飛機降落在首都機場時,北京正下著細雨。
清蓮走在我身邊,撐著一把黑傘。她什么也沒問,什么也沒說,只是安靜地跟著我。可我心里清楚,她知道的,比我想象的多得多。
“清蓮是玄黃界遺民后代。”白衣的聲音在腦海里響起,比昨天又虛弱了幾分,“她的家族世代守護‘接引’使命,專門在人間界尋找轉世的您。”
難怪她總是出現在我身邊。
從非洲到北京,從浮云婆婆到林家——原來每一步,都有人提前鋪好了路。他們等的不是我,是千年后醒來的那個人。
可那個人,真的是我嗎?
我低頭看向手腕。鎖形印記溫溫地暖著,像一顆還在跳動的心臟。白衣就在那里,在我身體里,在我意識深處。他能聽見我的每一個念頭,我卻聽不見他的了——他已經虛弱到只能偶爾說一兩句話。
“小姐,”清蓮忽然開口,“到了。”
車子停在一家酒店門口。不是那種金碧輝煌的大酒店,而是一座藏在胡同深處的精品酒店,青磚灰瓦,門口種著兩棵老槐樹,雨水順著樹葉滴落,在地上砸出細密的水痕。
“這里安靜,”清蓮說,“不會有人打擾。”
不會有人打擾。
意思是,不會有不速之客。
我點點頭,跟她走進酒店。前臺是個年輕的姑娘,看見我們進來,禮貌地微笑。清蓮辦理入住,我站在一旁,望著窗外的雨發呆。

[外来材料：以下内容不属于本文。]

/-! ## §2 The fixed-lattice estimate -/

/-- **The reflected shifted autocorrelation versus the lattice connected OS form** (registered helper of `stub_rope`):
for `X = X_F` with `F` positive-time, off-diagonal, time support in `(0, T]`, `T < a L`, `T < a w`, `w + M ≤ L + 1`,
`‖osCorr(μ_{β,2L+1}, Θ, τ_M)(X, X) − (latticeDist (n+n) (ΘF* ⊗ T_{aM e₀}F) − conj(latticeDist n F) · latticeDist n F)‖
 ≤ 6ⁿ 6ⁿ · 2 a K^{2n} Σ⁺(ΘF* ⊗ T_{aM e₀}F)` given the shift-defect bound `hdef` of the plane strings at `(β, L, a)`:
`E[X_F ∘ τ_M · conj X_F ∘ Θ] = E[conj X_F(Θ·) X_{T F}]` (§1) is the reindexed sum `P` of toolkit XIX, the lattice OS
form is `Z` of toolkit XX, `‖Z − P‖ = O(a)` (`norm_rpDefect_le`), and the means agree exactly (`integral_fieldObs`). -/
theorem norm_osCorr_sub_latticeConn_le : ∀ {G : Type} [Group G] [TopologicalSpace G] [IsTopologicalGroup G]
    [CompactSpace G] [MeasurableSpace G] [BorelSpace G] (r : LatticeRep G) {β : ℝ} {L : ℕ} {a T K : ℝ} (ha : 0 < a)
    (hK : 0 ≤ K) (hTL : T < a * L) {n : ℕ} (F : 𝓢((Fin n → EuclideanSpace ℝ (Fin 4)), ℂ)) (hFp : IsPositiveTimeMulti
    F) (hFo : IsOffDiagonal F) (hFT : ∀ u : Fin n → EuclideanSpace ℝ (Fin 4), (∃ l, u l 0 ≤ 0 ∨ T < u l 0) → F u =
    0) {w M : ℕ} (hTw : T < a * w) (hML : w + M ≤ L + 1) (hdef : ∀ m : ℕ, 2 ≤ m → ∀ rr : Fin m → Fin 4 × Fin 4, (∀
    i, (rr i).1 < (rr i).2) → ∀ F : 𝓢((Fin m → EuclideanSpace ℝ (Fin 4)), ℂ), IsOffDiagonal F → ∀ c : Fin m →
    EuclideanSpace ℝ (Fin 4), (∀ l, ‖c l‖ ≤ a) → ‖∑ z ∈ Fintype.piFinset (fun _ : Fin m => box 4 L),
    ((torusMomentStr r.ρ β L (fun i U => plaquetteObs r.ρ 0 (rr i).1 (rr i).2 U) (fun i => wilsonTorusMean r.ρ β L
    (fun U => plaquetteObs r.ρ 0 (rr i).1 (rr i).2 U)) z : ℝ) : ℂ) * (F ((fun l => a • siteToE (z l)) + c) - F (fun
    l => a • siteToE (z l)))‖ ≤ 2 * ‖c‖ * K ^ m * (SchwartzMap.seminorm ℂ 0 (4 * m + 1) F + SchwartzMap.seminorm ℂ
    (6 * m) (4 * m + 1) F + SchwartzMap.seminorm ℂ 0 1 F + SchwartzMap.seminorm ℂ (6 * m) 1 F + SchwartzMap.seminorm
    ℂ (10 * m) 1 F)), ‖osCorr (wilsonMeasure (d := 4) (L := 2 * L + 1) r.ρ β) GaugeConfig.timeReflect
    (⇑(torusTimeShift (2 * L + 1) M)) (fieldObs r L a F (fun pl => wilsonTorusMean r.ρ β L (fun U => plaquetteObs
    r.ρ 0 pl.1 pl.2 U))) (fieldObs r L a F (fun pl => wilsonTorusMean r.ρ β L (fun U => plaquetteObs r.ρ 0 pl.1 pl.2
    U))) - (latticeDist r.ρ β L a r.curvature.F (wilsonTorusMean r.ρ β L r.curvature.F) (n + n) ((osAdjoint
    F).appendTensor (translateMulti (a • siteToE (Pi.single (0 : Fin 4) (M : ℤ))) F)) - conj (latticeDist r.ρ β L a
    r.curvature.F (wilsonTorusMean r.ρ β L r.curvature.F) n F) * latticeDist r.ρ β L a r.curvature.F
    (wilsonTorusMean r.ρ β L r.curvature.F) n F)‖ ≤ 6 ^ n * 6 ^ n * (2 * a * K ^ (n + n) * (SchwartzMap.seminorm ℂ 0
    (4 * (n + n) + 1) ((osAdjoint F).appendTensor (translateMulti (a • siteToE (Pi.single (0 : Fin 4) (M : ℤ))) F))
    + SchwartzMap.seminorm ℂ (6 * (n + n)) (4 * (n + n) + 1) ((osAdjoint F).appendTensor (translateMulti (a •
    siteToE (Pi.single (0 : Fin 4) (M : ℤ))) F)) + SchwartzMap.seminorm ℂ 0 1 ((osAdjoint F).appendTensor
    (translateMulti (a • siteToE (Pi.single (0 : Fin 4) (M : ℤ))) F)) + SchwartzMap.seminorm ℂ (6 * (n + n)) 1
    ((osAdjoint F).appendTensor (translateMulti (a • siteToE (Pi.single (0 : Fin 4) (M : ℤ))) F)) +
    SchwartzMap.seminorm ℂ (10 * (n + n)) 1 ((osAdjoint F).appendTensor (translateMulti (a • siteToE (Pi.single (0 :
    Fin 4) (M : ℤ))) F)))) := by
  intro G _ _ _ _ _ _ r β L a T K ha hK hTL n F hFp hFo hFT w M hTw hML hdef
  classical
  -- the OS witness is off-diagonal
  have hpos : IsPositiveTimeMulti (translateMulti (a • siteToE (Pi.single (0 : Fin 4) (M : ℤ))) F) := by
    rw [smul_siteToE_single]
    exact SchwingerFamily.IsPositiveTimeMulti.translateMulti_timeVec hFp (by positivity)
  have hHoff : IsOffDiagonal ((osAdjoint F).appendTensor (translateMulti (a • siteToE (Pi.single (0 : Fin 4) (M : ℤ))) F)) :=
    isOffDiagonal_osAdjoint_appendTensor hFp hFo hpos (hFo.translateMulti _)
  -- `‖Z − P‖ = O(a)` (toolkit XX), with `P` rewritten as the reflected shifted pair expectation (toolkit XIX, §1)
  have hZP := norm_rpDefect_le r β L ha.le hK F (translateMulti (a • siteToE (Pi.single (0 : Fin 4) (M : ℤ))) F)
    ((osAdjoint F).appendTensor (translateMulti (a • siteToE (Pi.single (0 : Fin 4) (M : ℤ))) F))
    (isAppendTensorOf_appendTensor _ _) (fun rr hrr c hc => by
      rcases Nat.eq_zero_or_pos n with hn | hn
      · subst hn
        haveI : IsEmpty (Fin (0 + 0)) := ⟨fun i => absurd i.2 (by omega)⟩
        rw [Finset.sum_eq_zero fun z _ => by
          rw [Subsingleton.elim ((fun l => a • siteToE (z l)) + c) (fun l => a • siteToE (z l)), sub_self, mul_zero],
          norm_zero]
        positivity
      · exact hdef (n + n) (by omega) rr hrr _ hHoff c hc)
  rw [← rpTerm_eq_shifted r β L ha hTL F hFT _ (fun pl => wilsonTorusMean r.ρ β L (fun U => plaquetteObs r.ρ 0 pl.1 pl.2 U)),
    ← integral_conj_fieldObs_mul_fieldObs r β L a F _ (fun pl => wilsonTorusMean r.ρ β L (fun U => plaquetteObs r.ρ 0 pl.1 pl.2 U))] at hZP
  -- assemble
  unfold osCorr
  simp_rw [fieldObs_torusTimeShift r ha F hFT hTw hML]
  rw [integral_fieldObs, show ∀ p z c : ℂ, p - c - (z - c) = -(z - p) from fun p z c => by ring, norm_neg]
  exact hZP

北京的雨和非洲不同。非洲的雨來得快去得也快,像一場酣暢淋漓的宣泄。北京的雨卻細細密密,綿綿不絕,像有什么話想說又說不出口。
“席小姐,辦好了。”清蓮走過來,遞給我房卡,“您的房間在二樓,我先送您上去。”
我們剛走到樓梯口,身后傳來前臺的聲音:
“席小姐,有您的快遞。”
快遞?
我轉身,看見前臺姑娘舉著一個牛皮紙信封。信封不大,很薄,像是只裝了幾張紙。
我剛到北京,誰會給我寄東西?
清蓮替我接過信封,眼神在我臉上停留了一瞬。那眼神里有一種我說不清的東西——像是早已預料,又像是隱隱的擔憂。
“上去再看吧。”她說。
二樓房間不大,但收拾得很干凈。窗戶正對著那兩棵老槐樹,雨還在下,樹葉被洗得發亮。
我坐在窗邊,拆開信封。
里面是一張照片和一封信。
照片是彩色的,拍得很清晰。畫面中央是一尊瓷器——一尊女子立像,約有一尺來高,釉色溫潤如玉,在燈光下泛著淡淡的象牙白。她穿著我不知道哪個朝代的衣裳,衣袂飄飄,仿佛隨時會從照片里走出來。她的面容……
我的手猛地一抖。
她的面容,和我一模一樣。
不是相似,是一模一樣。
彎彎的眉,微微上挑的眼角,左眼角那顆小小的痣——連痣的位置都分毫不差。她就那么靜靜地看著鏡頭,看著照片外的我,嘴角似笑非笑,像一個等了很多年終于等到人的故交。
我盯著那張臉,忽然有些恍惚。
這是誰?
是我嗎?
可我從沒穿過這樣的衣服,從沒梳過這樣的發髻,從沒露出過這樣端莊又疏離的神情。
可那張臉,分明就是我的。
“白衣……”我在心里喊,可他沒回應。
我放下照片,展開那封信。
信紙是很普通的A4紙,上面的字是手寫的,字跡清秀端正,一筆一劃都寫得很認真:
“席小姐:
我家族世代守護此物,已傳四百年。族譜記載,萬歷年間有位異人攜此像而來,囑托先祖:待像主出現時,物歸原主。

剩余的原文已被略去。